Created attachment 5183 [details] _xstrdup_vprintf() function rewrite
Created attachment 5186 [details] vxstrfmt() function rewrite
Another problem: since vxstrfmt() itself replaces '%%' sequences with '%', it can introduce additional format sequences into the string it hands to the second pass. E.g. info(PLUGIN_SUBTYPE ": %%stdio path \"%s\" from -%c optio%%n", path, variant); would have the second pass in vxstrfmt() calling vsnprintf() as vsnprint(..., "[2017-08-30T13:54:18.956] udhpc: %stdio path "test.%N.%u.out" from -%c optio%n", ap); This example is especially heinous because the first pass produces a '%n' sequence, which will cause vsnprintf() to write to an arbitrary location in memory.
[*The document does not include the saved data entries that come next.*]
/-
Copyright: public-domain mathematics; typed transcription for the H21 Literature library (cell lit-balaban,
Phase-2 proof seat p38 gen 7 = literature-prover-lit-balaban-p38-g7-0).

statement-level skeleton of published theorems with citation tags; proofs where landed; nothing here is a claim about the Yang–Mills mass gap

# Bałaban, *Propagators and renormalization transformations for lattice gauge theories. I*,
# Commun. Math. Phys. **95** (1984) 17–40 — THE SIX ENTRIES `ζ D₁ G D₂ J` OF (1.114) ON THE `L²(T_η)` CARRIER OF THE
# RANDOM WALK, FOR THE OPERATOR `G = Δ_a⁻¹` OF RECORD: sources, cut-offs, `∇`, `∇*`, `∇∇`, `∇*∇*` between tensor grades

[cite: Balaban1984PropagatorsI]  T. Bałaban, Commun. Math. Phys. 95 (1984) 17–40.  p. 33 Prop. 1.1 «‖GJ‖, ‖∇GJ‖, ‖G∇*J‖,
‖∇G∇*J‖, ‖∇∇GJ‖, ‖G∇*∇*J‖ ≤ γ₀⁻¹‖J‖, (1.89)»; p. 36 Prop. 1.2 «‖ζGJ‖, ‖ζ∇GJ‖, ‖ζG∇*J‖, ‖ζ∇G∇*J‖, ‖ζ∇∇GJ‖, ‖ζG∇*∇*J‖
≤ O(1)e^{−δ₀|y−y′|}·|ζ|·‖J‖  (1.114)» for «a function ζ ∈ C₀^∞(Δ̃(y))» and «supp J ⊂ Δ̃(y′)»; p. 21 (1.21) the scalar product
of `L²(T_η)` with weight `η^d`; p. 39 «in the estimates of G∇*J we have to take a representation of G adjoint to (1.123)».

WHAT THIS MODULE ADDS (SKELETON rows B5.Eq1.114 / B5.Eq1.118–1.131, owner r02; GAPS G-B5-03 = the printed random-walk route
for G; target record `B5Local114.Realisation` for r02's setting of record `B5SettingP12Real.latticeSettingP12R n M a k`, whose
entries are written `cut ζ ∘ D1 m ∘ G ∘ D2 m ∘ vec J`, `D1 = (1, ∇, 1, ∇, ∇∇, 1)`, `D2 = (1, 1, ∇*, ∇*, 1, ∇*∇*)`, `Dadj m = (D2 m)†`).
On the graded carrier `Vsp n M` of `B5WalkCarrierTorus` (grades `g0` = vector fields, `g1 ν` = 2-tensor fields, `g2 (ν,ν′)` =
3-tensor fields) we define, from pv15's real difference matrices `fdiffR ν = re ∇_ν` of the torus of record:
* §1 the grade bookkeeping (`sum_Gr`, `normSq_Gr`);
* §2 ONE inter-grade kernel `divK` — `∇*` lowering the grade (`(∇*g)₀ = Σ_ν ∇_νᵀ g_ν = divTR`, `(∇*g)_μ = Σ_{ν′} ∇_{ν′}ᵀ g_{μν′}`)
  — and its transpose `gradK` — `∇` raising the grade (`(∇f)_ν = ∇_ν f₀ = gradR`, `(∇f)_{μν′} = ∇_{ν′} f_μ`); the operators
  `divOp`, `gradOp` with their SLICE FORMULAS, the adjoint pair `⟨∇u, v⟩ = ⟨u, ∇*v⟩` (definitional: one kernel, transposed),
  `∇*∇* = divT2R` and `∇∇ = grad2R` (up to the order of the two indices) on the relevant grades, and the norm identities
  `‖∇f‖² = ‖∇f₀‖² + Σ_μ‖∇f_μ‖²`, `‖∇∇f‖² = ‖∇∇f₀‖²` with the slicewise comparison lemmas the certificates use;
* §3 the cut-offs `cut ζ` (multiplication by `ζ(x)` on every grade: symmetric, `‖ζv‖ ≤ |ζ|‖v‖` — fields `symmCut`, `hcut`, `hcut0`);
* §4 the sources `vec J = η^{d/2}·(J placed in its grade)` with `‖vec J‖ = ‖J‖_{L²(T_η)}` EXACTLY (field `hvec`);
* §5 the three operator tables `D1v`, `D2v`, `Dadjv` and THE FIELD `hentry`: for every `m`, `J`, `ζ` the localized norm
  `l2loc m J ζ` of the setting of record is `≤ ‖cut ζ (D1v m (G (D2v m (vec J))))‖` (equality in the six printed cases, `0 ≤ ·`
  in the twelve off-table ones), through pv15's complexification dictionary `cplx_GR_mulVec`, `cplx_gradR`, `cplx_grad2R`,
  `cplx_divTR`, `cplx_divT2R`; and the adjoint pairs `⟨Dadjv m u, v⟩ = ⟨u, D2v m v⟩` (p. 39).

HONEST SCOPE.  Index bookkeeping over finite-dimensional `ℓ²`; no estimate of the paper is proved here.  value = the located
leaves `vec/cut/D1/D2/Dadj/hvec/hcut/hcut0/hentry/symmCut` of `B5Local114.Realisation` for the torus of record — NOT summit progress.
-/
import Mathlib
import Literature.MathematicalPhysics.QuantumFieldTheory.Balaban1983to89.B5WalkCarrierTorus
There's no reliable way to pass a partially-expanded format string to vsnprintf(). The only remotely plausible solution would be to handle each unhandled format sequence as it occurs, not en masse at the end. This would also remove the 1024-character limit on log lines that included unhandled format sequences. I've included a rewritten (and tested) vxstrfmt() function on this bug as an attachment. Additionally, the behavior of the _xstrdup_vprintf() function w.r.t. the va_list passed to it is not consistent with the standard behavior for v*printf() functions. Those functions consume arguments from the va_list passed to them and do not call va_end() on it, so the caller can expect that a post condition of calling v*printf() is that the va_list passed is now pointing to the first argument beyond those consumed by v*printf(). I've included a rewritten (and tested) _xstrdup_vprintf() function on this bug as an attachment to address this (also optimized memory consumption for small strings < 100 characters). Is there a reason xstrdup_vprintf() isn't exported outside xstring.c? It seems a natural choice to accompany xstrdup_printf() in the API.
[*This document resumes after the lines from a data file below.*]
import Summits.QuantumAdvantage.AdviceFreeQNC0.FibreDecimation37NHFibre
import Summits.QuantumAdvantage.AdviceFreeQNC0.FibreDecimation37SpreadCount
import HarnessLib

/-!
# Cell qa-qnc0, `p = 3` — ROUND-37P2 §2: **Theorem 37.F (`FibreNonExact37`, constant targets, hypothesis (Gen_d)) for `m ≥ 3`**

Planner qa-qnc0-p2 g37, ROUND-37P2 §2 Theorem 37.F, typed verbatim as `Exp37.FibreNonExact37` (`FibreDecimation37.lean`): if the
dense test `k₀` carries the nowhere-zero pattern `a` on the `m` chosen coins (`m` odd) and the decimated code is (Gen_d) — minimum
`Y`-distance `d` with `(5/3)^{|J|}(2^{−d} + (√3/2)^{|Y|}) ≤ 1/20` — then the parity of the tests agrees with any CONSTANT on at most
`(1 − 2^{−(m+2)})·2^{z−1}` points of the parity coset.

* **`fibreNonExact37_of_three_le`** — the typed statement plus `3 ≤ m` (at `m = 1` the typed statement fails exactly as
  `FibreNonExact37NH` does, see `FibreDecimation37NH.lean`).  Same pipeline as 37.F′: STEP 1 injection, STEP 2 `good_fibre_parity`
  (a constant target is the affine target `(b, ∅)`), STEP 3 in the `L¹` form `card_parityClass_filter_le_of_spread` (`≤ (3/4)·2^{|Y|−1}`,
  whence the better constant `2^{−(m+2)}`).

WHAT THIS IS NOT: Corollary 37.C (the residual core for decimation-generic `L`) and the random-`L` count are untouched; crux 22907 untouched.
-/

noncomputable section

namespace Summit.QuantumAdvantage.AdviceFreeQNC0.Exp37

open Finset
open Summit.QuantumAdvantage.AdviceFreeQNC0 F4
open Literature.Computability.MetaComplexity Literature.Computability.MetaComplexity.ModTestProduct

/-- A constant target is the affine target `(b, ∅)`: `testParity = b % 2 ↔ testParity % 2 = affTarget b ∅ % 2`. -/
theorem testParity_eq_iff_affTarget_empty {z s : ℕ} (β : Fin s → Fin z → ZMod 3) (r : Fin s → ZMod 3) (b : ℕ)
    (u : Fin z → Bool) : testParity β r u = b % 2 ↔ testParity β r u % 2 = affTarget b ∅ u % 2 := by
  unfold testParity affTarget
  rw [Finset.filter_empty, Finset.card_empty, add_zero, Nat.mod_mod]

/-- **Theorem 37.F (ROUND-37P2 §2, constant targets under (Gen_d)) for odd `m ≥ 3` — PROVED.** -/
theorem fibreNonExact37_of_three_le (z s m d : ℕ) (ι : Fin m ↪ Fin z) (β : Fin s → Fin z → ZMod 3)
    (r : Fin s → ZMod 3) (k₀ : Fin s) (a : Fin m → Bool) (hm : Odd m) (h3 : 3 ≤ m) (hz : 1 ≤ z - m)
    (hβ : ∀ i, β k₀ (ι i) = lettZ (a i)) (hG : GenD ι a β d) (ε b : ℕ) :
    (((coset z ε).filter fun u => testParity β r u = b % 2).card : ℝ)
      ≤ (1 - (2 : ℝ)⁻¹ ^ (m + 2)) * (2 : ℝ) ^ (z - 1) := by
  classical
  -- the coset, its agreement and disagreement parts
  set agree : (Fin z → Bool) → Prop := fun u => testParity β r u = b % 2 with hagree
  have hHcard : ((coset z ε).card : ℝ) = (2 : ℝ) ^ (z - 1) := by
    have hc := card_parityClass (ι := Fin z) (by rw [Fintype.card_fin]; omega) ε
    rw [Fintype.card_fin] at hc
    exact hc
  have hsplitH := card_filter_add_card_filter_not (s := coset z ε) agree
  set D : Finset (Fin z → Bool) := (coset z ε).filter fun u => ¬ agree u with hD
  -- the outside cube and its even half
  have hn : Fintype.card (Out ι) = z - m := card_out ι
  have hnpos : 0 < Fintype.card (Out ι) := by rw [hn]; exact hz
  set Yev : Finset (Out ι → Bool) := univ.filter fun y => (univ.filter fun c => y c = true).card % 2 = 0 % 2 with hYev
  have hYcard : (Yev.card : ℝ) = (2 : ℝ) ^ (z - m - 1) := by
    rw [← hn]; exact card_parityClass hnpos 0
  -- STEP 1
  set res : (Fin z → Bool) → (Out ι → Bool) := fun u c => u c.1 with hres
  set Bset : Finset (Out ι → Bool) := Yev.filter fun y => ∃ u ∈ D, res u = y with hBset
  set Good : Finset (Out ι → Bool) := Yev.filter fun y => ¬ ∃ u ∈ D, res u = y with hGood
  have hsplitY := card_filter_add_card_filter_not (s := Yev) (fun y => ∃ u ∈ D, res u = y)
  have hBD : Bset.card ≤ D.card := by
    refine Finset.card_le_card_of_injOn
      (fun y => if hy : ∃ u ∈ D, res u = y then hy.choose else fun _ => false) (fun y hy => ?_) ?_
    · obtain ⟨-, hy'⟩ := mem_filter.1 hy
      simp only [dif_pos hy']
      exact hy'.choose_spec.1
    · intro y hy y' hy' heq
      obtain ⟨-, h1⟩ := mem_filter.1 (mem_coe.1 hy)
      obtain ⟨-, h1'⟩ := mem_filter.1 (mem_coe.1 hy')
      simp only [dif_pos h1, dif_pos h1'] at heq
      calc y = res h1.choose := h1.choose_spec.2.symm
        _ = res h1'.choose := by rw [heq]
        _ = y' := h1'.choose_spec.2
  -- STEP 2 + 3
  have hGoodP : Good ⊆ univ.filter fun y : Out ι → Bool =>
      (univ.filter fun c => y c = true).card % 2 = 0 % 2 ∧
        (univ.filter fun k => subsetSum (dirOut ι β k) y ∈ accSet ι β r a ε k).card % 2 = cStar ι a ε ∅ % 2 := by
    intro y hy
    obtain ⟨hyev, hgood⟩ := mem_filter.1 hy
    obtain ⟨-, hy0⟩ := mem_filter.1 hyev
    refine mem_filter.2 ⟨mem_univ _, hy0, ?_⟩
    refine good_fibre_parity ι β r a b ε ∅ hm y (by omega) fun u hu hres' => ?_
    rw [← testParity_eq_iff_affTarget_empty]
    by_contra hne
    exact hgood ⟨u, mem_filter.2 ⟨hu, hne⟩, hres'⟩
  obtain ⟨hk₀, hk₀'⟩ := accSet_pattern_genuine ι β r a ε hm (by omega) k₀ hβ
  obtain ⟨hGd, hGnum⟩ := hG
  have hd : ∀ j : Fin s → ZMod 3, j ≠ 0 → (∀ k, k ∉ decimSet ι a β → j k = 0) →
      d ≤ ModTestProduct.wt (combo (dirOut ι β) j) := by
    intro j hj hsupp
    rw [wt_combo_dirOut]
    exact hGd j hj hsupp
  rw [← hn] at hGnum
  have hP := card_parityClass_filter_le_of_spread (dirOut ι β) (accSet ι β r a ε) (decimSet ι a β)
    (accSet_eq_empty_of_not_mem_decimSet ι β r a ε hm) k₀ hk₀ hk₀' hnpos hd hGnum 0 (cStar ι a ε ∅)
  rw [hn] at hP
  have hGoodNat : Good.card ≤ _ := card_le_card hGoodP
  have hGood : (Good.card : ℝ) ≤ 3 / 4 * (2 : ℝ) ^ (z - m - 1) := (Nat.cast_le.2 hGoodNat).trans hP
  -- assembly
  have hsplitHR : (((coset z ε).filter agree).card : ℝ) + (D.card : ℝ) = (2 : ℝ) ^ (z - 1) := by
    rw [← hHcard]; exact_mod_cast hsplitH
  have hsplitYR : (Bset.card : ℝ) + (Good.card : ℝ) = (2 : ℝ) ^ (z - m - 1) := by
    rw [← hYcard]; exact_mod_cast hsplitY
  have hBDR : (Bset.card : ℝ) ≤ (D.card : ℝ) := by exact_mod_cast hBD
  have hpow : (2 : ℝ) ^ (z - 1) = (2 : ℝ) ^ m * (2 : ℝ) ^ (z - m - 1) := by
    rw [← pow_add]; congr 1; omega
  have hinv : (2 : ℝ)⁻¹ ^ (m + 2) * ((2 : ℝ) ^ m * (2 : ℝ) ^ (z - m - 1)) = (2 : ℝ) ^ (z - m - 1) / 4 := by
    obtain ⟨X, hX⟩ : ∃ X : ℝ, X = (2 : ℝ)⁻¹ ^ (m + 2) := ⟨_, rfl⟩
    have h1 : X * (2 : ℝ) ^ (m + 2) = 1 := by
      rw [hX, ← mul_pow]; norm_num
    have h24 : (2 : ℝ) ^ (m + 2) = (2 : ℝ) ^ m * 4 := by rw [pow_add]; norm_num
    rw [h24] at h1
    rw [← hX]
    calc X * ((2 : ℝ) ^ m * (2 : ℝ) ^ (z - m - 1)) = X * ((2 : ℝ) ^ m * 4) * (2 : ℝ) ^ (z - m - 1) / 4 := by ring
      _ = (2 : ℝ) ^ (z - m - 1) / 4 := by rw [h1, one_mul]
  rw [show (((coset z ε).filter fun u => testParity β r u = b % 2).card : ℝ) =
      (((coset z ε).filter agree).card : ℝ) from rfl]
  rw [hpow, sub_mul, one_mul, hinv]
  linarith

end Summit.QuantumAdvantage.AdviceFreeQNC0.Exp37

end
Created attachment 5251 [details] Additional changes to previously-uploaded _xstrdup_vprintf() function Previous rewrite of _xstrdup_vprintf() used xstrdup() to return a copy of strings that fit in the on-stack buffer. Calling xstrdup() requires that function do a strlen() to determine how large to make the allocated buffer. Since _xstrdup_vprintf() already knows how long the string is, it makes sense to allocate and fill-in the copy right inside that function, without calling xstrdup().
Hi Thanks for your report and contribution. After reviewing this code, we changed formatting and fixed some issues. It is committed as https://github.com/SchedMD/slurm/commit/5e5b1159273374b47ab35a8681ee7577cdf32f8b Dominik
Please see https://bugs.schedmd.com/show_bug.cgi?id=4469 to fix the problems in log.c that this patch created. I attached a patch there.